◆ **WORK TO COMPLETE**: If a line in the data below includes the string "forces", please return a copy of it.

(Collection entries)

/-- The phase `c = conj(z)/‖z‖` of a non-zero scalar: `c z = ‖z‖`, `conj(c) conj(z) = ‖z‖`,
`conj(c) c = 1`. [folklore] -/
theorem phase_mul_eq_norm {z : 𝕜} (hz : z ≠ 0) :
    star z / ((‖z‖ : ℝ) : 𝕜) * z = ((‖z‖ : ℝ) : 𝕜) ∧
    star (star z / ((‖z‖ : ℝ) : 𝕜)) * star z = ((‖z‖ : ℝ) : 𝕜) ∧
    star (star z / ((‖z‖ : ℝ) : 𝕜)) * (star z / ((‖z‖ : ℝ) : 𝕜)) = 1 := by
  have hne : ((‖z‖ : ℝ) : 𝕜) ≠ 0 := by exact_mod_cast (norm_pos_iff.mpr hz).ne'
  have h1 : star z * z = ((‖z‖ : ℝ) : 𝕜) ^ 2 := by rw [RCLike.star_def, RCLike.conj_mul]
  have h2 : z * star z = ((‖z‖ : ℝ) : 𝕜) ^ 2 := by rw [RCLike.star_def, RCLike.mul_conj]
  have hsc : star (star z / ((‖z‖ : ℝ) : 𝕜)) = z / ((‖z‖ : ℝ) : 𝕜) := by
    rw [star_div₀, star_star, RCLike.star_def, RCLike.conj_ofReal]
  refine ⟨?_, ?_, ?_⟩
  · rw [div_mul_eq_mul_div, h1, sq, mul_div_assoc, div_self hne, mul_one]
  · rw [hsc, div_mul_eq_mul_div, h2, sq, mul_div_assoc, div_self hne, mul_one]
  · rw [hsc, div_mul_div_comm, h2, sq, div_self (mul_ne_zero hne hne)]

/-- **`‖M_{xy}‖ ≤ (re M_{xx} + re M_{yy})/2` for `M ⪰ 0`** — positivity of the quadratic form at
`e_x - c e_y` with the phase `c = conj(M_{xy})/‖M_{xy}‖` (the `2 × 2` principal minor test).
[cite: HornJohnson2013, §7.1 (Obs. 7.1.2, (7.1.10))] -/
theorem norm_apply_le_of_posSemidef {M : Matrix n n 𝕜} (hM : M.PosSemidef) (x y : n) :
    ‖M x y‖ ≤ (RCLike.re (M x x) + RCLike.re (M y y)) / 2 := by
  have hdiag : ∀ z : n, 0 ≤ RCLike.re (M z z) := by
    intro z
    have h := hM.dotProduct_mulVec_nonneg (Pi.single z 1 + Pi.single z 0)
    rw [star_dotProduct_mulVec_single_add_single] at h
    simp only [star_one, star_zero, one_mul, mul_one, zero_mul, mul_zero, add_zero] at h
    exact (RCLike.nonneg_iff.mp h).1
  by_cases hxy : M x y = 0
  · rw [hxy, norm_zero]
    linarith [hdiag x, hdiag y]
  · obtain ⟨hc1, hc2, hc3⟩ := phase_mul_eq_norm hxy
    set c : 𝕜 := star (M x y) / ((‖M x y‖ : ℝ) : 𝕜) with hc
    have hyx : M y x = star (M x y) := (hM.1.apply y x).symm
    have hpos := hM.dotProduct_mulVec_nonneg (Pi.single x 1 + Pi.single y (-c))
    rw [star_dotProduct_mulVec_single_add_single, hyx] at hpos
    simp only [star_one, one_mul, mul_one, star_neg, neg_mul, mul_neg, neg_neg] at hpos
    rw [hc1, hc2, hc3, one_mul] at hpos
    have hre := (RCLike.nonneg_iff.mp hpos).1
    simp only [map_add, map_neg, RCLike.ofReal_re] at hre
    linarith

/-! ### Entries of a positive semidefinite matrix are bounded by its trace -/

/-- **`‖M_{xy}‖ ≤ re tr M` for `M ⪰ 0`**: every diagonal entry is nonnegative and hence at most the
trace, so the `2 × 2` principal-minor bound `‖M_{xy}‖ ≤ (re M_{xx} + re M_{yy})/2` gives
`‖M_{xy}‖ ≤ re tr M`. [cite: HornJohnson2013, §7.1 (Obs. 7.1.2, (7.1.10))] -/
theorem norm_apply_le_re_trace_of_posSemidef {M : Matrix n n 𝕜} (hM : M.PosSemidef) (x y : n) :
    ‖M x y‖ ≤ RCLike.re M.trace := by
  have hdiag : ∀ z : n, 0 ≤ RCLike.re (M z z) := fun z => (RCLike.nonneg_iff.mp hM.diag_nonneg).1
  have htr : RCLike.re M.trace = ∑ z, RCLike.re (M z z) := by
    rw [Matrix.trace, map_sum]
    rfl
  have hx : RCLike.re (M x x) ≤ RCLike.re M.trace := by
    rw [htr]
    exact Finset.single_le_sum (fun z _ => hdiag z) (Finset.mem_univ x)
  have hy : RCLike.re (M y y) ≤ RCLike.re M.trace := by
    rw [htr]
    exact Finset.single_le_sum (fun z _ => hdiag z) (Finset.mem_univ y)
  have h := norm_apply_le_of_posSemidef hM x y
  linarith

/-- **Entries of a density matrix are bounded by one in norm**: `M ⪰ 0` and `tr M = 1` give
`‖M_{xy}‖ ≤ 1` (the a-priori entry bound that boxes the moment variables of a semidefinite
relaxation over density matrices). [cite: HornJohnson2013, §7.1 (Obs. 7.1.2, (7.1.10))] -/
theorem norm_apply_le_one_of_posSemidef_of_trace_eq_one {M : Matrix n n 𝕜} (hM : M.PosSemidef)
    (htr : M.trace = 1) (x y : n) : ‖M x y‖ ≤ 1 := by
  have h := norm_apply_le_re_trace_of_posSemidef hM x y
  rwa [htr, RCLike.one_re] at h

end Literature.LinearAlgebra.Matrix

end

---

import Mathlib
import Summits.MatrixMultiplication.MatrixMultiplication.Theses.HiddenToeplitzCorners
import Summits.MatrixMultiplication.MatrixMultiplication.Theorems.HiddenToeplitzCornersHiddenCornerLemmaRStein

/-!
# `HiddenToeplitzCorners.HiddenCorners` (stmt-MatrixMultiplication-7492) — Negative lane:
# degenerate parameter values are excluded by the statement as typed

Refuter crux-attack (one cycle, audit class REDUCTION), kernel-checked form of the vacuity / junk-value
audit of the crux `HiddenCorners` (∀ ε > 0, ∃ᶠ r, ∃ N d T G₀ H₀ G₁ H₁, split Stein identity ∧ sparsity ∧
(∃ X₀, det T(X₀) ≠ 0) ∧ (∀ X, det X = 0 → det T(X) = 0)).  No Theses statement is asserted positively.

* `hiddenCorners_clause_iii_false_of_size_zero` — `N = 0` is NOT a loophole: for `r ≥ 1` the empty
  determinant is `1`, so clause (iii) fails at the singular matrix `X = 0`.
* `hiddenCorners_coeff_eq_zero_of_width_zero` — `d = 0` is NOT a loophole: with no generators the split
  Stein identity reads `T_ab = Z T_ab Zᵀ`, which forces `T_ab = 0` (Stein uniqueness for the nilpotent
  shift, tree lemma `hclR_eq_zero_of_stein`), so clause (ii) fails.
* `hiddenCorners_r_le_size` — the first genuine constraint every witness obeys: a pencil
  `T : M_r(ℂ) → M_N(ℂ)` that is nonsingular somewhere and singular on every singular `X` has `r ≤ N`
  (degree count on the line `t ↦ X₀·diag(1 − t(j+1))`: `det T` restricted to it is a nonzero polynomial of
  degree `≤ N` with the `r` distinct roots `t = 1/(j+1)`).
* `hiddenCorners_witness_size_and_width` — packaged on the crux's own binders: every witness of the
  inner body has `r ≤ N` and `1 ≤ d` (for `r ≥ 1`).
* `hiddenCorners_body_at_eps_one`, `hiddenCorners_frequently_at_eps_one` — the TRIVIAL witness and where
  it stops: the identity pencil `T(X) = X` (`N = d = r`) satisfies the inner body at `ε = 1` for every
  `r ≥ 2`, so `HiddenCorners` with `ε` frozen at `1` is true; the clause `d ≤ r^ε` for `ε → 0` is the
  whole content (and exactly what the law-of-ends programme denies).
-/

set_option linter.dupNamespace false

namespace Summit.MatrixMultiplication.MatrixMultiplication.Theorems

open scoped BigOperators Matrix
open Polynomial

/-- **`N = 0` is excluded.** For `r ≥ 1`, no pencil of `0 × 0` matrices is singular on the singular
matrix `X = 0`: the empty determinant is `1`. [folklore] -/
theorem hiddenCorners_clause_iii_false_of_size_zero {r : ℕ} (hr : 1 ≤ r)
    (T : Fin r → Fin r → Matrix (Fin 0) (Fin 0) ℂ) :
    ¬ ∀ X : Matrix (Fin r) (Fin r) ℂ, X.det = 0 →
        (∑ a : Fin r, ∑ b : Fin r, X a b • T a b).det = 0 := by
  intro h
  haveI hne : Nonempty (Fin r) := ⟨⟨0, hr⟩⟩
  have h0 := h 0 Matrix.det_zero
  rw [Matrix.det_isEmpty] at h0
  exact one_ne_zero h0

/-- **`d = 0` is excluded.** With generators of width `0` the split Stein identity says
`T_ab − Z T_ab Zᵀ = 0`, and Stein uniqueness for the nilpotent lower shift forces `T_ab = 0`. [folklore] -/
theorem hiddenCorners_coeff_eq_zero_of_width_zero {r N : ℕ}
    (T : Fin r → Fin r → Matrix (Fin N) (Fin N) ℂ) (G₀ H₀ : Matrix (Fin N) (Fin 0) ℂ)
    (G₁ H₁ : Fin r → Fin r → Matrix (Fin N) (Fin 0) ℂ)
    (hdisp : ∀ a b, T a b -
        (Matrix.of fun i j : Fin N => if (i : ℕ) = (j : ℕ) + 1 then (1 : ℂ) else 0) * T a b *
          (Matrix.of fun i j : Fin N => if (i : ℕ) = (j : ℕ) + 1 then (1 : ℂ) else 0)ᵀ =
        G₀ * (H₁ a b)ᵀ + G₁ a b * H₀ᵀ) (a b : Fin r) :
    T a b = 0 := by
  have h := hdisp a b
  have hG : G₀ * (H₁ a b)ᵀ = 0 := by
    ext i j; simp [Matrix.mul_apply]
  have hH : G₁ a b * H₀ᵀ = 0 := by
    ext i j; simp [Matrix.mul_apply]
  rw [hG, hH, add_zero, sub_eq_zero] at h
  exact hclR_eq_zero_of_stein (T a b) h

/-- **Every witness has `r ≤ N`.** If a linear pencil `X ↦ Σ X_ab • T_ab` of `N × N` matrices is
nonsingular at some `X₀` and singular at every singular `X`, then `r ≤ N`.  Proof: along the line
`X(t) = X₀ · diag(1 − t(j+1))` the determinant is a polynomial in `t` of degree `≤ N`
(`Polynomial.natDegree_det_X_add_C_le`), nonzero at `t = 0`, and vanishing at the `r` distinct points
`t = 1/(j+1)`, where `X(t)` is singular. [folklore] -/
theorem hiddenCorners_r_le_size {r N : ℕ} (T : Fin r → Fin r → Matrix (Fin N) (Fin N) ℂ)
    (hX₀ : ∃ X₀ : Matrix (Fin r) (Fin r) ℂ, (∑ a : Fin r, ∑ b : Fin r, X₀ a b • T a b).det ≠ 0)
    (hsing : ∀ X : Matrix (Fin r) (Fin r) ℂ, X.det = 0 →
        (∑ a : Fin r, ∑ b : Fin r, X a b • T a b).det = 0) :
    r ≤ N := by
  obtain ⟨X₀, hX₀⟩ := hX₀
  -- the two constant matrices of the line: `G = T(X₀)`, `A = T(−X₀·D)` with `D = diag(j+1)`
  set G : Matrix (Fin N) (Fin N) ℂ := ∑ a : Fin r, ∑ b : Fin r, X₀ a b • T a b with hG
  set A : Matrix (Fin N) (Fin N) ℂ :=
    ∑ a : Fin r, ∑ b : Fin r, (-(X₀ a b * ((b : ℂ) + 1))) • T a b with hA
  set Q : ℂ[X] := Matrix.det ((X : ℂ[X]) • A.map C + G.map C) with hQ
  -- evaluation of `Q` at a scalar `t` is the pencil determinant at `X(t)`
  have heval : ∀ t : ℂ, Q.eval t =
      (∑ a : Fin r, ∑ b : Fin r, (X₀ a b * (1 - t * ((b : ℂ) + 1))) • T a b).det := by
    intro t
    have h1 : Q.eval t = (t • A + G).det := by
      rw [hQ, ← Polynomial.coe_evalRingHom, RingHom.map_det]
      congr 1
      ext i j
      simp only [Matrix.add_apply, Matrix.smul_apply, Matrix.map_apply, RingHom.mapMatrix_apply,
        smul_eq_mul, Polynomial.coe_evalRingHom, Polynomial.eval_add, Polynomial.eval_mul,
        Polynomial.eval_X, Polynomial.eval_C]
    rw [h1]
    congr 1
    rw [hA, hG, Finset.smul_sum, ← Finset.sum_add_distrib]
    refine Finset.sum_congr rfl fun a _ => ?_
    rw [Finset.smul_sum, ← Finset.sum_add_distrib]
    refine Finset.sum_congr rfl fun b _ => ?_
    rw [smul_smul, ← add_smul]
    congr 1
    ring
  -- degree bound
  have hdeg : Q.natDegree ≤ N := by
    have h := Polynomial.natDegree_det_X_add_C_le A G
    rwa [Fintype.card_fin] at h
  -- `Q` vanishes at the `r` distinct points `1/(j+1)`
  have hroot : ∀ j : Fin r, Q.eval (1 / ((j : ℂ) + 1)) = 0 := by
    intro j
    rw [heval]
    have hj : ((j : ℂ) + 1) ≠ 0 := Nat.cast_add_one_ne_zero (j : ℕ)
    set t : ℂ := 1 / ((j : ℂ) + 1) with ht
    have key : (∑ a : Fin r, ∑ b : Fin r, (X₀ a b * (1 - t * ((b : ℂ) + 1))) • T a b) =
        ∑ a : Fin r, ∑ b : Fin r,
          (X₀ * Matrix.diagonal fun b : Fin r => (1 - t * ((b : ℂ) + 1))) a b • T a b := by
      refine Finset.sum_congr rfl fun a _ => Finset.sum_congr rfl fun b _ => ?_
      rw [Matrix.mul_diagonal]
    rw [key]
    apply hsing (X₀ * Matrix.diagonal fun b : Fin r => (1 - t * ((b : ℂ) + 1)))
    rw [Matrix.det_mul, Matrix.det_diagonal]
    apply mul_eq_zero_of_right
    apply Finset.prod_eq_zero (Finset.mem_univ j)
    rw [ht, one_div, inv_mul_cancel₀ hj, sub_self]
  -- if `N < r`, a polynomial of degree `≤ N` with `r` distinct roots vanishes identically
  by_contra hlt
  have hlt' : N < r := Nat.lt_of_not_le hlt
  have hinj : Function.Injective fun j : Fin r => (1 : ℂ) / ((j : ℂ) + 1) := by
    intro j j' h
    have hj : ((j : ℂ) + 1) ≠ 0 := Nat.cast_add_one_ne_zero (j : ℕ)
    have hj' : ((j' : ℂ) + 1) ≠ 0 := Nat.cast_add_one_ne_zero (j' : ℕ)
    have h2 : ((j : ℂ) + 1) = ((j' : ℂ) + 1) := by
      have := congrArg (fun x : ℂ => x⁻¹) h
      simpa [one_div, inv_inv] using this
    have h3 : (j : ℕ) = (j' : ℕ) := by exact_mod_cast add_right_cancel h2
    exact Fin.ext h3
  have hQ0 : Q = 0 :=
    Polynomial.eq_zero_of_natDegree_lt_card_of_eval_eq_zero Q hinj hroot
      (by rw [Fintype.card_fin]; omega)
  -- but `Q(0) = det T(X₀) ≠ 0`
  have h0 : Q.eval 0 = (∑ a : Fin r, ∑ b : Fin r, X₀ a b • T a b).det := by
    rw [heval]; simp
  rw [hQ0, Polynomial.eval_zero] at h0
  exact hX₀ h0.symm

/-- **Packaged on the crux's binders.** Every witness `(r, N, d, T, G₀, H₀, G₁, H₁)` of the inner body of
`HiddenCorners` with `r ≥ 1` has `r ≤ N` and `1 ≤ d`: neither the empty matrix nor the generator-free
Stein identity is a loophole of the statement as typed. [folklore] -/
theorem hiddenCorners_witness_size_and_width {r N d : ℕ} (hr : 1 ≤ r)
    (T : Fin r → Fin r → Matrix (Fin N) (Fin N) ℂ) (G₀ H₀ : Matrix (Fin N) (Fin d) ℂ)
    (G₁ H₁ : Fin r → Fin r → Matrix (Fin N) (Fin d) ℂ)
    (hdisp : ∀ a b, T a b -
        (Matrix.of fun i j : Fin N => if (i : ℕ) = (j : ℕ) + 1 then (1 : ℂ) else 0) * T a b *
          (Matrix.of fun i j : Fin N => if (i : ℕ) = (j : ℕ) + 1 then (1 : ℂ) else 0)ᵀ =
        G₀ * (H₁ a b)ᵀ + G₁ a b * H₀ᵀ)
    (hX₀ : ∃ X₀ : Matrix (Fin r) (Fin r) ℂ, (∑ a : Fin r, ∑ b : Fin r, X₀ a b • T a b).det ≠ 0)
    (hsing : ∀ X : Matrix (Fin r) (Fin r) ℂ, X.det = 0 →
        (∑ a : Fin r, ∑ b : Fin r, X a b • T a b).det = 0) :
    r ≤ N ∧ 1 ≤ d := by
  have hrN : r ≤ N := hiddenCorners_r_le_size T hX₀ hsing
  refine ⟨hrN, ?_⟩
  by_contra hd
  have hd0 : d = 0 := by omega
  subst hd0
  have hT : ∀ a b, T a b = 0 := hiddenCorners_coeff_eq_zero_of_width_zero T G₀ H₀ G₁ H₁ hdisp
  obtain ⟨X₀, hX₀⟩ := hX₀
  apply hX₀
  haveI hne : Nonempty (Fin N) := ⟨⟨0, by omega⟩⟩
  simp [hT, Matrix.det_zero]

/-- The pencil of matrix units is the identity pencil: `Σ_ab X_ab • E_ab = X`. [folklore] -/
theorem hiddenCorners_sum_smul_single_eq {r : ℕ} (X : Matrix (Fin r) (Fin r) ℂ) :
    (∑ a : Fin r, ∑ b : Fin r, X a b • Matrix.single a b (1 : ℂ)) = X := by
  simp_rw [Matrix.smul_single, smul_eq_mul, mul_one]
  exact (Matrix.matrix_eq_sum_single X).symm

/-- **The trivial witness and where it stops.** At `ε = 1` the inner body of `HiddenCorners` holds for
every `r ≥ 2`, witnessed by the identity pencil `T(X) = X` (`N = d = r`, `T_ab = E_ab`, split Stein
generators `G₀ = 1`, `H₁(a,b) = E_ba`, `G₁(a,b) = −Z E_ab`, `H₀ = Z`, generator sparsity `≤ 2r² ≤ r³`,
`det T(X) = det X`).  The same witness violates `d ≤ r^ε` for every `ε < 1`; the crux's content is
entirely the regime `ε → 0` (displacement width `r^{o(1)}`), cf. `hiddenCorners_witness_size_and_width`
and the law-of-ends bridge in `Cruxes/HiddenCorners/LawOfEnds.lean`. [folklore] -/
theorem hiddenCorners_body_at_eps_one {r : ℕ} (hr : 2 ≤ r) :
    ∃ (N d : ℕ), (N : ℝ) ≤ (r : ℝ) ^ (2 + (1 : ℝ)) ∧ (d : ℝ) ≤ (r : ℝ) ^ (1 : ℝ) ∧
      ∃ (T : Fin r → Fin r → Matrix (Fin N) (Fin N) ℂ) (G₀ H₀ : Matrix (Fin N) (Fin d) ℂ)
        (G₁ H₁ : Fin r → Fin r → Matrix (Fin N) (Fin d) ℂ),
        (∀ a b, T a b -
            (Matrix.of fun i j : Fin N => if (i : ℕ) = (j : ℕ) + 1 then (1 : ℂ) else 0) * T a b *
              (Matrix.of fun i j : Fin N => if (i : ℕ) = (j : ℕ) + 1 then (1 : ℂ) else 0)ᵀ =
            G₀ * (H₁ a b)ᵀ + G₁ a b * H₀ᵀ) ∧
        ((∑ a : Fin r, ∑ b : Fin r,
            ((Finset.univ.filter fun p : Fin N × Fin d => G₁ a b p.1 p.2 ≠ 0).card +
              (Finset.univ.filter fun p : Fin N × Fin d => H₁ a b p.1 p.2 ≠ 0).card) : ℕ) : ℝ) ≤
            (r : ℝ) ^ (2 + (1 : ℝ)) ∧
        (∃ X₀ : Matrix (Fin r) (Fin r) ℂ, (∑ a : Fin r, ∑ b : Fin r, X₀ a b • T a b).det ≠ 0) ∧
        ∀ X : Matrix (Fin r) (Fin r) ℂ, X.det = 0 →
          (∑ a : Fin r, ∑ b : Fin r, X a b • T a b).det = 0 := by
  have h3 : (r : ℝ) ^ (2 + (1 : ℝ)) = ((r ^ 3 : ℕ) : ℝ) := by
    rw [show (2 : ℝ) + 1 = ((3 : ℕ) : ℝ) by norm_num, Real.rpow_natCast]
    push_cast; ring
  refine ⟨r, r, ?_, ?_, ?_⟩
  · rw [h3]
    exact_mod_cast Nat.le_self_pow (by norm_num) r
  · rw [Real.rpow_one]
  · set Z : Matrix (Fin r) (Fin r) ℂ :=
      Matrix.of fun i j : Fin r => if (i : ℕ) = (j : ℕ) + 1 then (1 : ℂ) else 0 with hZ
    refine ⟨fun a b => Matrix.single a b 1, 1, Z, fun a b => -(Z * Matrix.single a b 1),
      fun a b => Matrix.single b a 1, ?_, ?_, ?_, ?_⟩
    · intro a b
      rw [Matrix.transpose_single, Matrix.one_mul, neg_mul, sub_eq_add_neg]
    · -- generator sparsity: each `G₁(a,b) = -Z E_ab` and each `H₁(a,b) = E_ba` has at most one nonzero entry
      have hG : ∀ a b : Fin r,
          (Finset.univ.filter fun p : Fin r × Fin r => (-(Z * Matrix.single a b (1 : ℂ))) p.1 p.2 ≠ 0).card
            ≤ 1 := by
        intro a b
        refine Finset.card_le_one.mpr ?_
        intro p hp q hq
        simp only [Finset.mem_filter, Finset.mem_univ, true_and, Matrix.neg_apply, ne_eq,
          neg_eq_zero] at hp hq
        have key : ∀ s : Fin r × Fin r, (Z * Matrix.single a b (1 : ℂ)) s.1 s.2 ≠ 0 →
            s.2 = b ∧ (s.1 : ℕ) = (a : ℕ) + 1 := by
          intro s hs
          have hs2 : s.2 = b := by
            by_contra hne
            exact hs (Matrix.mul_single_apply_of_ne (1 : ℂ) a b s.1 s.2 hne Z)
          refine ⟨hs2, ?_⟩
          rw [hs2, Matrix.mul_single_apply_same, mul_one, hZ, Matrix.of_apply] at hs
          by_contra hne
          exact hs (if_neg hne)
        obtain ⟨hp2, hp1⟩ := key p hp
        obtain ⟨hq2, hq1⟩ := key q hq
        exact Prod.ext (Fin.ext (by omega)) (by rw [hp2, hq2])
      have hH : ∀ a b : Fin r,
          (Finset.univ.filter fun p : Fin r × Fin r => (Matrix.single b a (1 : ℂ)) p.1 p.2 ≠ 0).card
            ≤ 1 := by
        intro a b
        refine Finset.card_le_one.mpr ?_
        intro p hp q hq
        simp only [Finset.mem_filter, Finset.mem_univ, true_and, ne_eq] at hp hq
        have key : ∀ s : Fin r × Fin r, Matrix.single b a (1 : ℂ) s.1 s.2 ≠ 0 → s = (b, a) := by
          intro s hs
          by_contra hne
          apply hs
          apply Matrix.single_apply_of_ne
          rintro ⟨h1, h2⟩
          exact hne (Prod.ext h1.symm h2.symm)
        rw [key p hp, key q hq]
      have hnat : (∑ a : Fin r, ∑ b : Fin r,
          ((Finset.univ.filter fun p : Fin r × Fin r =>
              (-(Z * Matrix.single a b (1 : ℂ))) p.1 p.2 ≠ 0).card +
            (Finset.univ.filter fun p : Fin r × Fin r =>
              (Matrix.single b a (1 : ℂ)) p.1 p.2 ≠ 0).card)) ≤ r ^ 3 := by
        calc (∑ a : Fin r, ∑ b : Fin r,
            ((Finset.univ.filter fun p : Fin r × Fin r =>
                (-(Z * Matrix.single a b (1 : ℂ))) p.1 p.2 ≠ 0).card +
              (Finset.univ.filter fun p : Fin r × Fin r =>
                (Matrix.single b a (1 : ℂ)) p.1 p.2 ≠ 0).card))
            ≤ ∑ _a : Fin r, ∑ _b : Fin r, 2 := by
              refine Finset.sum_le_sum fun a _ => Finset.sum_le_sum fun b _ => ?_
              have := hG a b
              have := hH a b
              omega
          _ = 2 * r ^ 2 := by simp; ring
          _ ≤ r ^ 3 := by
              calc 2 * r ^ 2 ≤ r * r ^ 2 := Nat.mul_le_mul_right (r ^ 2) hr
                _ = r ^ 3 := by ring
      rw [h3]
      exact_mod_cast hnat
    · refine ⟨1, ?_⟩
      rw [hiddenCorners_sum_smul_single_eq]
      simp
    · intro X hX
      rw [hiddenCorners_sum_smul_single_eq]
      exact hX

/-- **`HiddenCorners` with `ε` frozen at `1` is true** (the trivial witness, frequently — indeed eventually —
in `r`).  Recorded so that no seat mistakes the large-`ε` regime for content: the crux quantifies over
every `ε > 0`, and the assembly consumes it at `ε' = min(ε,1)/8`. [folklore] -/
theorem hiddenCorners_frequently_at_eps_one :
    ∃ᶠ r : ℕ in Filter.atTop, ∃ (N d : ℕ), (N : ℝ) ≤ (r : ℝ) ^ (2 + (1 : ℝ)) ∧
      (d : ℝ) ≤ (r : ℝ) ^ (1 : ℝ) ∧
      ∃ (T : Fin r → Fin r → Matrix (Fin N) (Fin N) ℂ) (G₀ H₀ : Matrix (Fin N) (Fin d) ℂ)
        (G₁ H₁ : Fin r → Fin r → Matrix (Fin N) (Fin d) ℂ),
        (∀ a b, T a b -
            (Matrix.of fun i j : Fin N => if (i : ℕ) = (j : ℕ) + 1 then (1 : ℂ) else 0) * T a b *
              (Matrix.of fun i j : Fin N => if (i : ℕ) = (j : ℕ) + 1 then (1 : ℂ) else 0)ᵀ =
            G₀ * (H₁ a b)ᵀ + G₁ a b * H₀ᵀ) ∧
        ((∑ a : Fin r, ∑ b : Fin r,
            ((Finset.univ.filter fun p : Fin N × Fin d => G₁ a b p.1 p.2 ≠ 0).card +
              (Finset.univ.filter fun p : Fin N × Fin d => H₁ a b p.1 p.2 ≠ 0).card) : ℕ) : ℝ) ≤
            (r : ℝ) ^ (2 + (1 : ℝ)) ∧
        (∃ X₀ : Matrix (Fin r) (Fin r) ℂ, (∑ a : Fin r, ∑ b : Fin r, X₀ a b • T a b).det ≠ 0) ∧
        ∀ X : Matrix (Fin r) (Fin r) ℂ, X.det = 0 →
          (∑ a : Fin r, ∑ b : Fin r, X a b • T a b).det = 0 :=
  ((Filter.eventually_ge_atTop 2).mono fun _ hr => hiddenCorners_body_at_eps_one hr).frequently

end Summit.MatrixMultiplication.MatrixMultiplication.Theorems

◆ **TASK SOLUTION**:
  Stein identity reads `T_ab = Z T_ab Zᵀ`, which forces `T_ab = 0` (Stein uniqueness for the nilpotent
`T_ab − Z T_ab Zᵀ = 0`, and Stein uniqueness for the nilpotent lower shift forces `T_ab = 0`. [folklore] -/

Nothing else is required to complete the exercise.